Collected data entries

import Summits.AtomisticToContinuum.Crystallization.Theorems.ExcessDecayLiouvilleMassData
import Summits.AtomisticToContinuum.Crystallization.Theorems.ExcessDecayLiouvilleDyadicFarMass
import Summits.AtomisticToContinuum.Crystallization.Theorems.ExcessDecayLiouvilleCutoff

/-!
# Route `ExcessDecayLiouville`: currencies of the harmonic replacement `h = v + w` (nonlinear half, XVIII)

Harmonic-replacement architecture for item `ExcessDecay` (stmt-AtomisticToContinuum-9334), nonlinear half.
The linear decay step consumes the masses `𝐌[h, X]`, `𝐉[h, Y]` and the gradient far masses `𝐉[Δ_τ h, Y]` of
`h = v + w`; they are bounded by those of `v` and the total mass / energy of the correction `w`:
* `mass_add_le` : `𝐌[v + w, X] ≤ 2𝐌[v, X] + 2 Σ'‖w‖²`;
* `farMass_add_le` : `𝐉[v + w, Y] ≤ 2𝐉[v, Y] + 2 Y⁻⁸ Σ'‖w‖²`;
* `farMass_diff_add_le` : `𝐉[Δ_τ(v + w), Y] ≤ 2𝐉[Δ_τ v, Y] + 2 Y⁻⁸ Σ'‖Δ_τ w‖²`, and `Σ'‖Δ_τ w‖² ≤ nnForm w`
  (`4 nnForm w` for the two-layer vector) by the translation lemmas of `ExcessDecayLiouvilleCutoff` /
  `ExcessDecayLiouvilleVerticalDifferences`;
* `farMass_diff_le_dyadic_NN` : `𝐉[Δ_τ v, Y] ≤ Σ_{n ≤ K} (2ⁿY)⁻⁸ · c_τ NN[v, c₀, 2^{n+1}Y + 3]` (dyadic
  decomposition and `sum_translate_sq_le_NN` / `sum_vertical_sq_le_NN`).
All `[folklore]`; helper lemmas, nothing here closes an item.
-/

noncomputable section

namespace Summit.AtomisticToContinuum.Crystallization.Theorems.ExcessDecayLiouville

open scoped BigOperators Topology Classical
open Literature.MathematicalPhysics.StatisticalMechanics
open Summit.AtomisticToContinuum.Crystallization.Theorems.PhononStabilityNegative

set_option quotPrecheck false in
-- Local notation: ball indicator.
local notation "𝟙ᵇ[" x ", " c ", " R "]" => (if dist (x : EuclideanSpace ℝ (Fin 3)) c ≤ R then (1 : ℝ) else 0)

section

variable {t : Fin 2 → (EuclideanSpace ℝ (Fin 3))} {A : (EuclideanSpace ℝ (Fin 3)) →L[ℝ] (EuclideanSpace ℝ (Fin 3))}
  {c₀ : EuclideanSpace ℝ (Fin 3)}

variable (hA : Adm₀ A) (hI : Inner₀ t A)

set_option quotPrecheck false in
-- local mass on the ball of radius `X` about `c₀`
local notation "𝐌[" f ", " X "]" =>
  tsum (fun p : Sites₀ t A => ‖f (p : EuclideanSpace ℝ (Fin 3))‖ ^ 2 * 𝟙ᵇ[p, c₀, X])
set_option quotPrecheck false in
-- weighted far mass with floor `Y` about `c₀`
local notation "𝐉[" f ", " Y "]" =>
  tsum (fun q : Sites₀ t A => ‖f (q : EuclideanSpace ℝ (Fin 3))‖ ^ 2 * (max (dist (q : EuclideanSpace ℝ (Fin 3)) c₀) Y)⁻¹ ^ 8)
set_option quotPrecheck false in
-- Local notation: the finite near-neighbour form on the ball of radius `X` about `c₀`.
local notation "NN[" v ", " X "]" =>
  (∑ p ∈ (finite_sites_dist_le (t := t) (A := A) hA hI c₀ X).toFinset,
    ∑ q ∈ (finite_sites_dist_le (t := t) (A := A) hA hI c₀ X).toFinset,
      (if p ≠ q ∧ dist p q ≤ 11 / 10 then ‖v p - v q‖ ^ 2 else (0 : ℝ)))

/-- `‖a + b‖² ≤ 2‖a‖² + 2‖b‖²`. [folklore] -/
theorem norm_add_sq_le_two_mul (a b : EuclideanSpace ℝ (Fin 3)) : ‖a + b‖ ^ 2 ≤ 2 * ‖a‖ ^ 2 + 2 * ‖b‖ ^ 2 := by
  have h1 : ‖a + b‖ ^ 2 ≤ (‖a‖ + ‖b‖) ^ 2 := pow_le_pow_left₀ (norm_nonneg _) (norm_add_le a b) 2
  nlinarith [sq_nonneg (‖a‖ - ‖b‖)]

/-- **Mass of a sum**: `𝐌[v + w, X] ≤ 2𝐌[v, X] + 2 Σ'‖w‖²`. [folklore] -/
theorem mass_add_le {v w : (EuclideanSpace ℝ (Fin 3)) → (EuclideanSpace ℝ (Fin 3))}
    (hv : (Function.support v).Finite) (hw : (Function.support w).Finite) (X : ℝ) :
    𝐌[(fun x => v x + w x), X] ≤ 2 * 𝐌[v, X] + 2 * ∑' q : Sites₀ t A, ‖w q‖ ^ 2 := by
  have h1 := summable_normSq_mul_of_finite (t := t) (A := A) hv (fun q => 𝟙ᵇ[q, c₀, X])
  have h2 : Summable (fun q : Sites₀ t A => ‖w q‖ ^ 2) := by
    have := summable_normSq_mul_of_finite (t := t) (A := A) hw (fun _ => (1 : ℝ))
    simpa using this
  have hvw : (Function.support (fun x => v x + w x)).Finite := by
    refine (hv.union hw).subset fun x hx => ?_
    simp only [Function.mem_support, ne_eq, Set.mem_union] at hx ⊢
    by_contra h
    push Not at h
    exact hx (by rw [h.1, h.2, add_zero])
  have h3 := summable_normSq_mul_of_finite (t := t) (A := A) hvw (fun q => 𝟙ᵇ[q, c₀, X])
  have hpt : ∀ q : Sites₀ t A, ‖(fun x => v x + w x) q‖ ^ 2 * 𝟙ᵇ[q, c₀, X] ≤
      2 * (‖v q‖ ^ 2 * 𝟙ᵇ[q, c₀, X]) + 2 * ‖w q‖ ^ 2 := by
    intro q
    have hind0 : 0 ≤ 𝟙ᵇ[q, c₀, X] := by positivity
    have hind1 : 𝟙ᵇ[q, c₀, X] ≤ 1 := by split_ifs <;> norm_num
    have hw2 : 0 ≤ 2 * ‖w q‖ ^ 2 := by positivity
    calc ‖v q + w q‖ ^ 2 * 𝟙ᵇ[q, c₀, X] ≤ (2 * ‖v q‖ ^ 2 + 2 * ‖w q‖ ^ 2) * 𝟙ᵇ[q, c₀, X] :=
          mul_le_mul_of_nonneg_right (norm_add_sq_le_two_mul _ _) hind0
      _ = 2 * (‖v q‖ ^ 2 * 𝟙ᵇ[q, c₀, X]) + 2 * ‖w q‖ ^ 2 * 𝟙ᵇ[q, c₀, X] := by ring
      _ ≤ 2 * (‖v q‖ ^ 2 * 𝟙ᵇ[q, c₀, X]) + 2 * ‖w q‖ ^ 2 * 1 := by gcongr
      _ = _ := by ring
  calc 𝐌[(fun x => v x + w x), X] ≤ ∑' q : Sites₀ t A, (2 * (‖v q‖ ^ 2 * 𝟙ᵇ[q, c₀, X]) + 2 * ‖w q‖ ^ 2) :=
        Summable.tsum_le_tsum hpt h3 ((h1.mul_left 2).add (h2.mul_left 2))
    _ = 2 * 𝐌[v, X] + 2 * ∑' q : Sites₀ t A, ‖w q‖ ^ 2 := by
        rw [(h1.mul_left 2).tsum_add (h2.mul_left 2), tsum_mul_left, tsum_mul_left]

/-- **Weighted far mass of a sum**: `𝐉[v + w, Y] ≤ 2𝐉[v, Y] + 2 Y⁻⁸ Σ'‖w‖²` (`Y > 0`). [folklore] -/
theorem farMass_add_le {v w : (EuclideanSpace ℝ (Fin 3)) → (EuclideanSpace ℝ (Fin 3))}
    (hv : (Function.support v).Finite) (hw : (Function.support w).Finite) {Y : ℝ} (hY : 0 < Y) :
    𝐉[(fun x => v x + w x), Y] ≤ 2 * 𝐉[v, Y] + 2 * Y⁻¹ ^ 8 * ∑' q : Sites₀ t A, ‖w q‖ ^ 2 := by
  have h1 := summable_normSq_mul_of_finite (t := t) (A := A) hv
    (fun q => (max (dist (q : EuclideanSpace ℝ (Fin 3)) c₀) Y)⁻¹ ^ 8)
  have h2 : Summable (fun q : Sites₀ t A => ‖w q‖ ^ 2) := by
    have := summable_normSq_mul_of_finite (t := t) (A := A) hw (fun _ => (1 : ℝ))
    simpa using this
  have hvw : (Function.support (fun x => v x + w x)).Finite := by
    refine (hv.union hw).subset fun x hx => ?_
    simp only [Function.mem_support, ne_eq, Set.mem_union] at hx ⊢
    by_contra h
    push Not at h
    exact hx (by rw [h.1, h.2, add_zero])
  have h3 := summable_normSq_mul_of_finite (t := t) (A := A) hvw
    (fun q => (max (dist (q : EuclideanSpace ℝ (Fin 3)) c₀) Y)⁻¹ ^ 8)
  have hpt : ∀ q : Sites₀ t A, ‖(fun x => v x + w x) q‖ ^ 2 * (max (dist (q : EuclideanSpace ℝ (Fin 3)) c₀) Y)⁻¹ ^ 8 ≤
      2 * (‖v q‖ ^ 2 * (max (dist (q : EuclideanSpace ℝ (Fin 3)) c₀) Y)⁻¹ ^ 8) + 2 * Y⁻¹ ^ 8 * ‖w q‖ ^ 2 := by
    intro q
    have hw0 : 0 ≤ (max (dist (q : EuclideanSpace ℝ (Fin 3)) c₀) Y)⁻¹ ^ 8 := by positivity
    have hwY : (max (dist (q : EuclideanSpace ℝ (Fin 3)) c₀) Y)⁻¹ ^ 8 ≤ Y⁻¹ ^ 8 :=
      pow_le_pow_left₀ (by positivity) ((inv_le_inv₀ (lt_max_of_lt_right hY) hY).2 (le_max_right _ _)) 8
    have hw2 : 0 ≤ 2 * ‖w q‖ ^ 2 := by positivity
    calc ‖v q + w q‖ ^ 2 * (max (dist (q : EuclideanSpace ℝ (Fin 3)) c₀) Y)⁻¹ ^ 8
        ≤ (2 * ‖v q‖ ^ 2 + 2 * ‖w q‖ ^ 2) * (max (dist (q : EuclideanSpace ℝ (Fin 3)) c₀) Y)⁻¹ ^ 8 :=
          mul_le_mul_of_nonneg_right (norm_add_sq_le_two_mul _ _) hw0
      _ = 2 * (‖v q‖ ^ 2 * (max (dist (q : EuclideanSpace ℝ (Fin 3)) c₀) Y)⁻¹ ^ 8) +
          2 * ‖w q‖ ^ 2 * (max (dist (q : EuclideanSpace ℝ (Fin 3)) c₀) Y)⁻¹ ^ 8 := by ring
      _ ≤ 2 * (‖v q‖ ^ 2 * (max (dist (q : EuclideanSpace ℝ (Fin 3)) c₀) Y)⁻¹ ^ 8) + 2 * ‖w q‖ ^ 2 * Y⁻¹ ^ 8 := by gcongr
      _ = _ := by ring
  calc 𝐉[(fun x => v x + w x), Y]
      ≤ ∑' q : Sites₀ t A, (2 * (‖v q‖ ^ 2 * (max (dist (q : EuclideanSpace ℝ (Fin 3)) c₀) Y)⁻¹ ^ 8) + 2 * Y⁻¹ ^ 8 * ‖w q‖ ^ 2) :=
        Summable.tsum_le_tsum hpt h3 ((h1.mul_left 2).add (h2.mul_left _))
    _ = 2 * 𝐉[v, Y] + 2 * Y⁻¹ ^ 8 * ∑' q : Sites₀ t A, ‖w q‖ ^ 2 := by
        rw [(h1.mul_left 2).tsum_add (h2.mul_left _), tsum_mul_left, tsum_mul_left]

include hA hI in
/-- **Lattice differences of the correction**: `Σ'‖w(q + Aτ) − w q‖² ≤ nnForm w` for `τ ∈ Λ₀` with `‖Aτ‖ ≤ 11/10`,
and `≤ 4 nnForm w` for the two-layer vector. [folklore] -/
theorem tsum_diff_sq_le_nnForm {w : (EuclideanSpace ℝ (Fin 3)) → (EuclideanSpace ℝ (Fin 3))}
    (hw : (Function.support w).Finite) {τ : EuclideanSpace ℝ (Fin 3)} (hτ : τ ∈ Λ₀) (hτn : ‖A τ‖ ≤ 11 / 10) :
    ∑' q : Sites₀ t A, ‖(fun x => w (x + A τ) - w x) q‖ ^ 2 ≤ nnForm t A w := by
  have h := tsum_norm_sub_translate_sq_le_nnForm hA hI hw hτ hτn
  refine le_of_eq_of_le (tsum_congr fun q => ?_) h
  simp only []
  rw [← norm_neg, neg_sub]

include hA hI in
/-- The two-layer version. [folklore] -/
theorem tsum_vdiff_sq_le_nnForm {w : (EuclideanSpace ℝ (Fin 3)) → (EuclideanSpace ℝ (Fin 3))}
    (hw : (Function.support w).Finite) :
    ∑' q : Sites₀ t A, ‖(fun x => w (x + A (layerNormal (2 * Real.sqrt (2 / 3)))) - w x) q‖ ^ 2 ≤ 4 * nnForm t A w := by
  have h := tsum_norm_sub_vertical_sq_le_nnForm hA hI hw
  refine le_of_eq_of_le (tsum_congr fun q => ?_) h
  simp only []
  rw [← norm_neg, neg_sub]

/-- **Gradient far mass of a sum**: `𝐉[Δ_τ(v + w), Y] ≤ 2𝐉[Δ_τ v, Y] + 2 Y⁻⁸ Σ'‖Δ_τ w‖²`. [folklore] -/
theorem farMass_diff_add_le {v w : (EuclideanSpace ℝ (Fin 3)) → (EuclideanSpace ℝ (Fin 3))}
    (hv : (Function.support v).Finite) (hw : (Function.support w).Finite) (τ : EuclideanSpace ℝ (Fin 3))
    {Y : ℝ} (hY : 0 < Y) :
    𝐉[(fun x => (fun y => v y + w y) (x + A τ) - (fun y => v y + w y) x), Y] ≤
      2 * 𝐉[(fun x => v (x + A τ) - v x), Y] + 2 * Y⁻¹ ^ 8 * ∑' q : Sites₀ t A, ‖(fun x => w (x + A τ) - w x) q‖ ^ 2 := by
  have hvτ : (Function.support (fun x => v (x + A τ) - v x)).Finite := by
    refine ((hv.preimage (add_left_injective (A τ)).injOn).union hv).subset fun x hx => ?_
    simp only [Function.mem_support, ne_eq, Set.mem_union, Set.mem_preimage] at hx ⊢
    by_contra h
    push Not at h
    exact hx (by rw [h.1, h.2, sub_zero])
  have hwτ : (Function.support (fun x => w (x + A τ) - w x)).Finite := by
    refine ((hw.preimage (add_left_injective (A τ)).injOn).union hw).subset fun x hx => ?_
    simp only [Function.mem_support, ne_eq, Set.mem_union, Set.mem_preimage] at hx ⊢
    by_contra h
    push Not at h
    exact hx (by rw [h.1, h.2, sub_zero])
  have h := farMass_add_le (t := t) (A := A) (c₀ := c₀) hvτ hwτ hY
  refine le_of_eq_of_le (tsum_congr fun q => ?_) h
  simp only []
  congr 2
  abel

include hA hI in
/-- **Gradient far mass of `v` through the dyadic `NN` sums**: for `τ ∈ Λ₀` a bond vector (`Aτ ≠ 0`,
`‖Aτ‖ ≤ 11/10`), `𝐉[Δ_τ v, Y] ≤ Σ_{n ≤ K} (2ⁿY)⁻⁸ NN[v, c₀, 2^{n+1}Y + 3]`. [folklore] -/
theorem farMass_diff_le_dyadic_NN (v : (EuclideanSpace ℝ (Fin 3)) → (EuclideanSpace ℝ (Fin 3)))
    (hv : (Function.support v).Finite) {τ : EuclideanSpace ℝ (Fin 3)} (hτ : τ ∈ Λ₀) (hτ0 : A τ ≠ 0)
    (hτn : ‖A τ‖ ≤ 11 / 10) {Y : ℝ} (hY : 0 < Y) (K : ℕ)
    (hK : ∀ x, v (x + A τ) - v x ≠ 0 → dist x c₀ ≤ 2 ^ (K + 1) * Y) :
    𝐉[(fun x => v (x + A τ) - v x), Y] ≤
      ∑ n ∈ Finset.range (K + 1), ((2 : ℝ) ^ n * Y)⁻¹ ^ 8 * NN[v, 2 ^ (n + 1) * Y + 3] := by
  have hg0 : ∀ x, 0 ≤ (fun x => ‖v (x + A τ) - v x‖ ^ 2) x := fun x => by positivity
  have hvτ : (Function.support (fun x => v (x + A τ) - v x)).Finite := by
    refine ((hv.preimage (add_left_injective (A τ)).injOn).union hv).subset fun x hx => ?_
    simp only [Function.mem_support, ne_eq, Set.mem_union, Set.mem_preimage] at hx ⊢
    by_contra h
    push Not at h
    exact hx (by rw [h.1, h.2, sub_zero])
  have hgfin : (Function.support (fun x => ‖v (x + A τ) - v x‖ ^ 2)).Finite := by
    refine hvτ.subset fun x hx => ?_
    simp only [Function.mem_support, ne_eq] at hx ⊢
    intro h0; apply hx; rw [h0, norm_zero]; ring
  have hK' : ∀ x, (fun x => ‖v (x + A τ) - v x‖ ^ 2) x ≠ 0 → dist x c₀ ≤ 2 ^ (K + 1) * Y := by
    intro x hx; apply hK x; intro h0; apply hx; simp only []; rw [h0, norm_zero]; ring
  have hdy := farMass_le_dyadic (t := t) (A := A) (fun x => ‖v (x + A τ) - v x‖ ^ 2) hg0 hgfin c₀ hY K hK'
  refine hdy.trans (Finset.sum_le_sum fun n _ => mul_le_mul_of_nonneg_left ?_ (by positivity))
  rw [tsum_indicator_eq_sum hA hI (fun x => ‖v (x + A τ) - v x‖ ^ 2) c₀ (2 ^ (n + 1) * Y)]
  exact (sum_translate_sq_le_NN hA hI v _ hτ hτ0 hτn).trans (NN_mono hA hI v (by linarith))

include hA hI in
/-- The two-layer version: `𝐉[Δ_{w₃} v, Y] ≤ Σ_{n ≤ K} (2ⁿY)⁻⁸ · 4 NN[v, c₀, 2^{n+1}Y + 3]`. [folklore] -/
theorem farMass_vdiff_le_dyadic_NN (v : (EuclideanSpace ℝ (Fin 3)) → (EuclideanSpace ℝ (Fin 3)))
    (hv : (Function.support v).Finite) {Y : ℝ} (hY : 0 < Y) (K : ℕ)
    (hK : ∀ x, v (x + A (layerNormal (2 * Real.sqrt (2 / 3)))) - v x ≠ 0 → dist x c₀ ≤ 2 ^ (K + 1) * Y) :
    𝐉[(fun x => v (x + A (layerNormal (2 * Real.sqrt (2 / 3)))) - v x), Y] ≤
      ∑ n ∈ Finset.range (K + 1), ((2 : ℝ) ^ n * Y)⁻¹ ^ 8 * (4 * NN[v, 2 ^ (n + 1) * Y + 3]) := by
  have hg0 : ∀ x, 0 ≤ (fun x => ‖v (x + A (layerNormal (2 * Real.sqrt (2 / 3)))) - v x‖ ^ 2) x := fun x => by positivity
  have hvτ : (Function.support (fun x => v (x + A (layerNormal (2 * Real.sqrt (2 / 3)))) - v x)).Finite := by
    refine ((hv.preimage (add_left_injective (A (layerNormal (2 * Real.sqrt (2 / 3))))).injOn).union hv).subset fun x hx => ?_
    simp only [Function.mem_support, ne_eq, Set.mem_union, Set.mem_preimage] at hx ⊢
    by_contra h
    push Not at h
    exact hx (by rw [h.1, h.2, sub_zero])
  have hgfin : (Function.support (fun x => ‖v (x + A (layerNormal (2 * Real.sqrt (2 / 3)))) - v x‖ ^ 2)).Finite := by
    refine hvτ.subset fun x hx => ?_
    simp only [Function.mem_support, ne_eq] at hx ⊢
    intro h0; apply hx; rw [h0, norm_zero]; ring
  have hK' : ∀ x, (fun x => ‖v (x + A (layerNormal (2 * Real.sqrt (2 / 3)))) - v x‖ ^ 2) x ≠ 0 → dist x c₀ ≤ 2 ^ (K + 1) * Y := by
    intro x hx; apply hK x; intro h0; apply hx; simp only []; rw [h0, norm_zero]; ring
  have hdy := farMass_le_dyadic (t := t) (A := A) (fun x => ‖v (x + A (layerNormal (2 * Real.sqrt (2 / 3)))) - v x‖ ^ 2)
    hg0 hgfin c₀ hY K hK'
  refine hdy.trans (Finset.sum_le_sum fun n _ => mul_le_mul_of_nonneg_left ?_ (by positivity))
  rw [tsum_indicator_eq_sum hA hI (fun x => ‖v (x + A (layerNormal (2 * Real.sqrt (2 / 3)))) - v x‖ ^ 2) c₀ (2 ^ (n + 1) * Y)]
  exact sum_vertical_sq_le_NN hA hI v _

end

end Summit.AtomisticToContinuum.Crystallization.Theorems.ExcessDecayLiouville

end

#### [Exercise objective]
Every line of the entries above that contains the word "correction" must be tallied, and the number alone reported.

#### [Expected answer]
2